Open `http://127.0.0.1:8000` in a browser.

---

#### Optional: re-loading data from source databases

Required only if you want to rebuild the database from the raw LD2/LD3 sources.

Place the source files as described in `data/sources/README.txt`, then run:

```bash
# Load cities and places from LD2, PageRank from LD3
python manage.py load_data

# Download images from Openverse (requires internet access)
python manage.py fetch_poi_images

# Compute KMeans colour features for downloaded images
python manage.py fetch_poi_images --features-only

# Compute all similarity records
python manage.py compute_similarities
```

Environment variables can be used instead of copying files:

```bash
export LD2_DB_PATH=/path/to/bigdata_ld2_database.sqlite3
export LD3_DB_PATH=/path/to/ld3_database.sqlite3
export LD4_IMAGES_ROOT=/path/to/images/
```

#### Command reference

| Command | Description |
|---------|-------------|
| `python manage.py load_data` | Import cities, places, and PageRank from LD2/LD3 source databases |
| `python manage.py load_data --clear` | Clear all data before importing |
| `python manage.py fetch_poi_images` | Download images from Openverse for all cities |
| `python manage.py fetch_poi_images --city berlin` | Limit to one city |
| `python manage.py fetch_poi_images --compute-features` | Also compute KMeans features after downloading |
| `python manage.py fetch_poi_images --features-only` | Only compute missing features, skip downloading |
| `python manage.py compute_similarities` | Compute all three similarity methods |
| `python manage.py compute_similarities --method structural` | Compute one method only |
| `python manage.py compute_similarities --clear` | Clear existing similarity data before computing |

---

### 2.4 User Interface Guide

The web interface has three pages accessible via a browser at `http://127.0.0.1:8000`.

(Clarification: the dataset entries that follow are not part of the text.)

/-- **A point of `Δⁿ⁺²` with two vanishing coordinates folds into `∂Δⁿ⁺¹`** (so the folded simplex
of a homotopy rel `∂` kills the codimension-two skeleton). [folklore] -/
lemma foldPt_mem_stdBoundary_of_two_zero {t : StdSimplex (n + 2)} {i l : Fin (n + 3)} (hil : i ≠ l)
    (hi : (t : Fin (n + 3) → ℝ) i = 0) (hl : (t : Fin (n + 3) → ℝ) l = 0) :
    foldPt t ∈ stdBoundary (n + 1) := by
  rcases fin_cases3 i with rfl | rfl | ⟨k, rfl⟩
  · rcases fin_cases3 l with rfl | rfl | ⟨k, rfl⟩
    · exact absurd rfl hil
    · exact foldPt_mem_stdBoundary_of_apply_iTop_iBot hi hl
    · exact foldPt_mem_stdBoundary_of_apply_castSucc_castSucc hl
  · rcases fin_cases3 l with rfl | rfl | ⟨k, rfl⟩
    · exact foldPt_mem_stdBoundary_of_apply_iTop_iBot hl hi
    · exact absurd rfl hil
    · exact foldPt_mem_stdBoundary_of_apply_castSucc_castSucc hl
  · exact foldPt_mem_stdBoundary_of_apply_castSucc_castSucc hi

/-- The time factor of the fold: `tₙ₊₂ / (tₙ₊₁ + tₙ₊₂)`, clamped to `I` (the clamp is inactive),
with junk value `0` over `tₙ₊₁ = tₙ₊₂ = 0`. [folklore] -/
def foldTime (t : StdSimplex (n + 2)) : I :=
  Set.projIcc 0 1 zero_le_one
    ((t : Fin (n + 3) → ℝ) (iBot n) / ((t : Fin (n + 3) → ℝ) (iTop n) + (t : Fin (n + 3) → ℝ) (iBot n)))

/-- The barycentric coordinates are continuous functions on the simplex. [folklore] -/
lemma continuous_coord {q : ℕ} (i : Fin (q + 1)) : Continuous fun t : StdSimplex q => (t : Fin (q + 1) → ℝ) i :=
  (continuous_apply i).comp continuous_subtype_val

/-- The denominator `tₙ₊₁ + tₙ₊₂` is continuous. [folklore] -/
lemma continuous_foldDen :
    Continuous fun t : StdSimplex (n + 2) => (t : Fin (n + 3) → ℝ) (iTop n) + (t : Fin (n + 3) → ℝ) (iBot n) :=
  (continuous_coord (iTop n)).add (continuous_coord (iBot n))

/-- The numerator `tₙ₊₂` is continuous. [folklore] -/
lemma continuous_foldNum : Continuous fun t : StdSimplex (n + 2) => (t : Fin (n + 3) → ℝ) (iBot n) :=
  continuous_coord (iBot n)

#### Home page — City list (`/`)

Displays a card grid of all available cities.

- Each card shows a representative image, the city name, and the number of places of interest.
- Clicking a card navigates to the city's place listing.
- A "How it works" section at the bottom explains the three algorithms (PageRank, KNN, KMeans) used by the system.

#### City detail page (`/city/<slug>/`)

Lists all places of interest for a selected city.

- **Search** — type any part of a place name in the search box and press *Search* to filter results. The *×* button clears the search.
- **Sort** — toggle between *Interest* (by `interest_score`, descending by default) and *Name* (alphabetical, ascending by default). Clicking the active sort button reverses the direction.
- **Place cards** — each card shows a thumbnail image, place name, up to two category tags, an interest-score star rating, and the numeric score. Clicking a card opens the place detail page.
- **Pagination** — results are paginated at 20 places per page. Previous / Next links and nearby page numbers are shown below the grid.

#### Place detail page (`/place/<id>/`)

Shows full information for one place of interest.

**Left column — image and colour palette**

- Primary image for the place.
- Thumbnail strip if the place has more than one image.
- **Dominant colours** swatch: up to 10 colour tiles extracted by KMeans clustering from the primary image, displayed as hex-colour squares. Hovering a square shows its hex code.

**Right column — place information**

- City badge and category tags.
- Place name heading.
- Interest-score star rating with numeric value.
- Details table: GPS coordinates with a *Maps* link (opens Google Maps), description, website, phone, opening hours, historic/tourism tag values, Wikidata QID link, and raw PageRank value (Berlin only).

**Similar places sections (below)**

Up to three horizontal scrollable rows of similar place cards:

| Section | Method | Basis |
|---------|--------|-------|
| *Similar in \<city\>* | `structural` | Shared OSM categorical tags, KNN |
| *Visually similar in \<city\>* | `image_same_city` | Image colour vectors, KMeans + KNN |
| *Visually similar elsewhere* | `image_other_city` | Image colour vectors across other cities |

Each similar-place card shows a thumbnail, name, city, and similarity score. Clicking navigates to that place's detail page.

If no similarity data exists, a notice instructs the user to run `python manage.py compute_similarities`.